EXERCISE DETAILS
So that the copy matches the original, write out every entry exactly.

DATA EXTRACTS
import Literature.IUT.HodgeTheaters.GaloisValDatumInvariantsFunctor
import Literature.IUT.HodgeArakelov.GMonoidFrobenioidsPerfection
import Literature.AlgebraicGeometry.Frobenioids.PadicFrobenioidConstantMonoid
import HarnessLib

/-!
# [IUTchII] Def. 3.8 (i) «whose divisor monoid associates to EVERY object of `B^temp(Π_X(M^Θ_*))⁰` a monoid isomorphic to
# `ℚ_{≥0}`» — PROVED at the GENUINE constant monoid `𝒪^▷_{K̄_v}` (proof-only corollary; junction L5 × L6 × L1)

S. Mochizuki, *Inter-universal Teichmüller theory II*, §3, kurims manuscript (Dec. 2020), Definition 3.8 (i) p. 113
l. 2–13 «… gives rise to a `p_v`-adic Frobenioid of monoid type `ℤ` [cf. [FrdII], Example 1.1, (ii)] `F_cns(M^Θ_*)`;
`F_{†C_v}` whose divisor monoid associates to every object of `B^temp(Π_X(M^Θ_*))⁰` a monoid isomorphic to `ℚ_{≥0}`»
[cite: Mochizuki2012, Def 3.8 (i) p.113] (pages = kurims render IUTchII-kurims-url-5036b4059555; D-0012 claim key,
status disputed — nothing of the series is asserted); [FrdII] Ex. 1.1 (i) p. 7 l. 17–24 «`ord(𝒪^▷_K) := 𝒪^▷_K/𝒪^×_K ⊆ ord(K^×)`»
(≅ `ℤ_{≥0}` for a `p`-adic local field — our gloss, not printed there) [cite: MochizukiFrdII2008, Ex 1.1 (i) p.7]; [FrdI] §0 p. 11
l. 21–30 (the perfection `M^pf` of a monoid; that `(ℤ_{≥0})^pf ≅ ℚ_{≥0}` is our gloss).

abc-iut cell, seat abc-iut-L6-t7 (gen 4, MERGE-MAP writer); the genuine-producer corollary announced in the headers of
`GMonoidFrobenioidsPerfection.lean` (p460547, row X-L6t7-GMFP) and `GaloisValDatumInvariantsFunctor.lean` (p459689,
B16-ii).  PROOF-ONLY (0 defs, 0 instances, no `Prop` fact, no sorry), everything consumed BY NAME: abc-iut-L5-t2's
`GaloisValDatum.coveringMonoid` (p456702) and `fieldFunctor_isPadicLocal`, this seat's `divisorFunctorObjEquiv`
(p459689) and `CoveringMonoid.isQMonoprime_divisorFunctorPf_obj` (p460547), abc-iut-w4-d019's
`CoveringMonoid.divisorFunctor` (p455796), abc-iut-L1's `PadicFld.IsPadicLocal.isZMonoprime_ordInt` /
`IsZMonoprime` / `IsQMonoprime` / `IsMonoprime`.

WHAT IS PROVED (for every `d : GaloisValDatum p` — `K_v` a `p`-adic local field, `Ω = K̄_v`, `G_v = Gal(Ω/K_v)` — and
EVERY object `G_v/U` of `D⊢_v = CosetCat d.Gal`):
* `isZMonoprime_divisorFunctor_obj` — the divisor monoid `Φ(G_v/U) = (𝒪^▷_{K̄_v})^U/((𝒪^▷_{K̄_v})^U)^× ≅ ord(𝒪^▷_{Ω^U})`
  of abc-iut-w4-d019's model Frobenioid of the genuine `G_v`-monoid is `≅ ℤ_{≥0}` («monoid type `ℤ`»; [FrdII] Ex 1.1
  (ii)'s «monoprime subfunctor» condition objectwise: `isMonoprime_divisorFunctor_obj`);
* **`isQMonoprime_divisorFunctorPf_obj`** — its perfection `Φ^pf(G_v/U)` is `≅ ℚ_{≥0}` at EVERY object: the printed
  clause of Def 3.8 (i) for `F_cns`, at the genuine constant monoid (R-Def38-a (i), genuine producer).
HONEST FRAMING: OUR kernel check of a valuation-theoretic fact about `K̄_v/K_v` over the tree's typed interfaces;
the identification `Ψ_cns(M^Θ_*) ≅ 𝒪^▷_{F̄_v}` (Prop 3.1 (ii)) that routes print's `F_cns(M^Θ_*)` to this genuine monoid is
the NODES row IUTchII:Prop3.1(ii) (its own status), not asserted here; no side taken on [IUTchIII] Cor. 3.12;
typed ≠ proved for anything of [IUTchI–III].
-/

namespace Literature.IUT.HodgeTheaters

open CategoryTheory Opposite Literature.AnabelianGeometry.SemiGraphs
  Literature.AlgebraicGeometry.Frobenioids Literature.AlgebraicGeometry.Frobenioids.PadicFrd
  Literature.IUT.HodgeArakelov

universe u

namespace GaloisValDatum

variable {p : ℕ} [Fact p.Prime] (d : GaloisValDatum.{u} p)

/-- **`Φ(G_v/U) ≅ ℤ_{≥0}` at every object**: the divisor monoid at `G_v/U` of the model Frobenioid of the genuine
`G_v`-monoid `𝒪^▷_{K̄_v}` is `ord(𝒪^▷_{Ω^U})` (`divisorFunctorObjEquiv`, p459689), and `Ω^U` is a `p`-adic local field
(`fieldFunctor_isPadicLocal`), whose `ord(𝒪^▷)` is `≅ ℤ_{≥0}` (abc-iut-L1's `IsPadicLocal.isZMonoprime_ordInt`).
[cite: MochizukiFrdII2008, Ex 1.1 (i) p.7] -/
theorem isZMonoprime_divisorFunctor_obj (X : (CosetCat d.Gal)ᵒᵖ) :
    IsZMonoprime (d.coveringMonoid.divisorFunctor.obj X) := by
  obtain ⟨⟨e⟩⟩ := (d.fieldFunctor_isPadicLocal (unop X)).isZMonoprime_ordInt
  exact ⟨⟨(d.divisorFunctorObjEquiv X).trans e⟩⟩

/-- Hence `Φ(G_v/U)` is monoprime at every object ([FrdII] Ex 1.1 (ii) «monoprime subfunctor in monoids», objectwise,
for the divisor monoid read off the genuine `G_v`-monoid). [cite: MochizukiFrdII2008, Ex 1.1 (ii) p.8] -/
theorem isMonoprime_divisorFunctor_obj (X : (CosetCat d.Gal)ᵒᵖ) :
    IsMonoprime (d.coveringMonoid.divisorFunctor.obj X) :=
  IsMonoprime.ofZ (d.isZMonoprime_divisorFunctor_obj X)

/-- **[IUTchII] Def 3.8 (i) «… associates to every object … a monoid isomorphic to `ℚ_{≥0}`», at the genuine constant
monoid**: for EVERY object `G_v/U` of `D⊢_v`, the perfected divisor monoid `Φ^pf(G_v/U)` of the model Frobenioid of the
`G_v`-monoid `𝒪^▷_{K̄_v}` (this seat's `CoveringMonoid.divisorFunctorPf`, p460547) is `≅ ℚ_{≥0}`.
[cite: Mochizuki2012, Def 3.8 (i) p.113] -/
theorem isQMonoprime_divisorFunctorPf_obj (X : (CosetCat d.Gal)ᵒᵖ) :
    IsQMonoprime (d.coveringMonoid.divisorFunctorPf.obj X) :=
  d.coveringMonoid.isQMonoprime_divisorFunctorPf_obj X (d.isZMonoprime_divisorFunctor_obj X)

/-- The same clause packaged over the whole base: the perfected divisor monoid of the genuine `G_v`-monoid is
OBJECTWISE `ℚ`-monoprime (abc-iut-L1's `Objectwise` predicate of [FrdI] Def 1.1 (ii) «if every monoid `Φ(A)` satisfies
some property …»). [cite: Mochizuki2012, Def 3.8 (i) p.113] -/
theorem objectwise_isQMonoprime_divisorFunctorPf :
    Objectwise (fun X _ => IsQMonoprime X) d.coveringMonoid.divisorFunctorPf :=
  fun X => d.isQMonoprime_divisorFunctorPf_obj (op X)

end GaloisValDatum

end Literature.IUT.HodgeTheaters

EXERCISE RESPONSE
import Literature.IUT.HodgeTheaters.GaloisValDatumInvariantsFunctor
import Literature.IUT.HodgeArakelov.GMonoidFrobenioidsPerfection
import Literature.AlgebraicGeometry.Frobenioids.PadicFrobenioidConstantMonoid
import HarnessLib

/-!
# [IUTchII] Def. 3.8 (i) «whose divisor monoid associates to EVERY object of `B^temp(Π_X(M^Θ_*))⁰` a monoid isomorphic to
# `ℚ_{≥0}`» — PROVED at the GENUINE constant monoid `𝒪^▷_{K̄_v}` (proof-only corollary; junction L5 × L6 × L1)

S. Mochizuki, *Inter-universal Teichmüller theory II*, §3, kurims manuscript (Dec. 2020), Definition 3.8 (i) p. 113
l. 2–13 «… gives rise to a `p_v`-adic Frobenioid of monoid type `ℤ` [cf. [FrdII], Example 1.1, (ii)] `F_cns(M^Θ_*)`;
`F_{†C_v}` whose divisor monoid associates to every object of `B^temp(Π_X(M^Θ_*))⁰` a monoid isomorphic to `ℚ_{≥0}`»
[cite: Mochizuki2012, Def 3.8 (i) p.113] (pages = kurims render IUTchII-kurims-url-5036b4059555; D-0012 claim key,
status disputed — nothing of the series is asserted); [FrdII] Ex. 1.1 (i) p. 7 l. 17–24 «`ord(𝒪^▷_K) := 𝒪^▷_K/𝒪^×_K ⊆ ord(K^×)`»
(≅ `ℤ_{≥0}` for a `p`-adic local field — our gloss, not printed there) [cite: MochizukiFrdII2008, Ex 1.1 (i) p.7]; [FrdI] §0 p. 11
l. 21–30 (the perfection `M^pf` of a monoid; that `(ℤ_{≥0})^pf ≅ ℚ_{≥0}` is our gloss).

abc-iut cell, seat abc-iut-L6-t7 (gen 4, MERGE-MAP writer); the genuine-producer corollary announced in the headers of
`GMonoidFrobenioidsPerfection.lean` (p460547, row X-L6t7-GMFP) and `GaloisValDatumInvariantsFunctor.lean` (p459689,
B16-ii).  PROOF-ONLY (0 defs, 0 instances, no `Prop` fact, no sorry), everything consumed BY NAME: abc-iut-L5-t2's
`GaloisValDatum.coveringMonoid` (p456702) and `fieldFunctor_isPadicLocal`, this seat's `divisorFunctorObjEquiv`
(p459689) and `CoveringMonoid.isQMonoprime_divisorFunctorPf_obj` (p460547), abc-iut-w4-d019's
`CoveringMonoid.divisorFunctor` (p455796), abc-iut-L1's `PadicFld.IsPadicLocal.isZMonoprime_ordInt` /
`IsZMonoprime` / `IsQMonoprime` / `IsMonoprime`.

WHAT IS PROVED (for every `d : GaloisValDatum p` — `K_v` a `p`-adic local field, `Ω = K̄_v`, `G_v = Gal(Ω/K_v)` — and
EVERY object `G_v/U` of `D⊢_v = CosetCat d.Gal`):
* `isZMonoprime_divisorFunctor_obj` — the divisor monoid `Φ(G_v/U) = (𝒪^▷_{K̄_v})^U/((𝒪^▷_{K̄_v})^U)^× ≅ ord(𝒪^▷_{Ω^U})`
  of abc-iut-w4-d019's model Frobenioid of the genuine `G_v`-monoid is `≅ ℤ_{≥0}` («monoid type `ℤ`»; [FrdII] Ex 1.1
  (ii)'s «monoprime subfunctor» condition objectwise: `isMonoprime_divisorFunctor_obj`);
* **`isQMonoprime_divisorFunctorPf_obj`** — its perfection `Φ^pf(G_v/U)` is `≅ ℚ_{≥0}` at EVERY object: the printed
  clause of Def 3.8 (i) for `F_cns`, at the genuine constant monoid (R-Def38-a (i), genuine producer).
HONEST FRAMING: OUR kernel check of a valuation-theoretic fact about `K̄_v/K_v` over the tree's typed interfaces;
the identification `Ψ_cns(M^Θ_*) ≅ 𝒪^▷_{F̄_v}` (Prop 3.1 (ii)) that routes print's `F_cns(M^Θ_*)` to this genuine monoid is
the NODES row IUTchII:Prop3.1(ii) (its own status), not asserted here; no side taken on [IUTchIII] Cor. 3.12;
typed ≠ proved for anything of [IUTchI–III].
-/

namespace Literature.IUT.HodgeTheaters

open CategoryTheory Opposite Literature.AnabelianGeometry.SemiGraphs
  Literature.AlgebraicGeometry.Frobenioids Literature.AlgebraicGeometry.Frobenioids.PadicFrd
  Literature.IUT.HodgeArakelov

universe u

namespace GaloisValDatum

variable {p : ℕ} [Fact p.Prime] (d : GaloisValDatum.{u} p)

/-- **`Φ(G_v/U) ≅ ℤ_{≥0}` at every object**: the divisor monoid at `G_v/U` of the model Frobenioid of the genuine
`G_v`-monoid `𝒪^▷_{K̄_v}` is `ord(𝒪^▷_{Ω^U})` (`divisorFunctorObjEquiv`, p459689), and `Ω^U` is a `p`-adic local field
(`fieldFunctor_isPadicLocal`), whose `ord(𝒪^▷)` is `≅ ℤ_{≥0}` (abc-iut-L1's `IsPadicLocal.isZMonoprime_ordInt`).
[cite: MochizukiFrdII2008, Ex 1.1 (i) p.7] -/
theorem isZMonoprime_divisorFunctor_obj (X : (CosetCat d.Gal)ᵒᵖ) :
    IsZMonoprime (d.coveringMonoid.divisorFunctor.obj X) := by
  obtain ⟨⟨e⟩⟩ := (d.fieldFunctor_isPadicLocal (unop X)).isZMonoprime_ordInt
  exact ⟨⟨(d.divisorFunctorObjEquiv X).trans e⟩⟩

/-- Hence `Φ(G_v/U)` is monoprime at every object ([FrdII] Ex 1.1 (ii) «monoprime subfunctor in monoids», objectwise,
for the divisor monoid read off the genuine `G_v`-monoid). [cite: MochizukiFrdII2008, Ex 1.1 (ii) p.8] -/
theorem isMonoprime_divisorFunctor_obj (X : (CosetCat d.Gal)ᵒᵖ) :
    IsMonoprime (d.coveringMonoid.divisorFunctor.obj X) :=
  IsMonoprime.ofZ (d.isZMonoprime_divisorFunctor_obj X)

/-- **[IUTchII] Def 3.8 (i) «… associates to every object … a monoid isomorphic to `ℚ_{≥0}`», at the genuine constant
monoid**: for EVERY object `G_v/U` of `D⊢_v`, the perfected divisor monoid `Φ^pf(G_v/U)` of the model Frobenioid of the
`G_v`-monoid `𝒪^▷_{K̄_v}` (this seat's `CoveringMonoid.divisorFunctorPf`, p460547) is `≅ ℚ_{≥0}`.
[cite: Mochizuki2012, Def 3.8 (i) p.113] -/
theorem isQMonoprime_divisorFunctorPf_obj (X : (CosetCat d.Gal)ᵒᵖ) :
    IsQMonoprime (d.coveringMonoid.divisorFunctorPf.obj X) :=
  d.coveringMonoid.isQMonoprime_divisorFunctorPf_obj X (d.isZMonoprime_divisorFunctor_obj X)

/-- The same clause packaged over the whole base: the perfected divisor monoid of the genuine `G_v`-monoid is
OBJECTWISE `ℚ`-monoprime (abc-iut-L1's `Objectwise` predicate of [FrdI] Def 1.1 (ii) «if every monoid `Φ(A)` satisfies
some property …»). [cite: Mochizuki2012, Def 3.8 (i) p.113] -/
theorem objectwise_isQMonoprime_divisorFunctorPf :
    Objectwise (fun X _ => IsQMonoprime X) d.coveringMonoid.divisorFunctorPf :=
  fun X => d.isQMonoprime_divisorFunctorPf_obj (op X)

end GaloisValDatum

end Literature.IUT.HodgeTheaters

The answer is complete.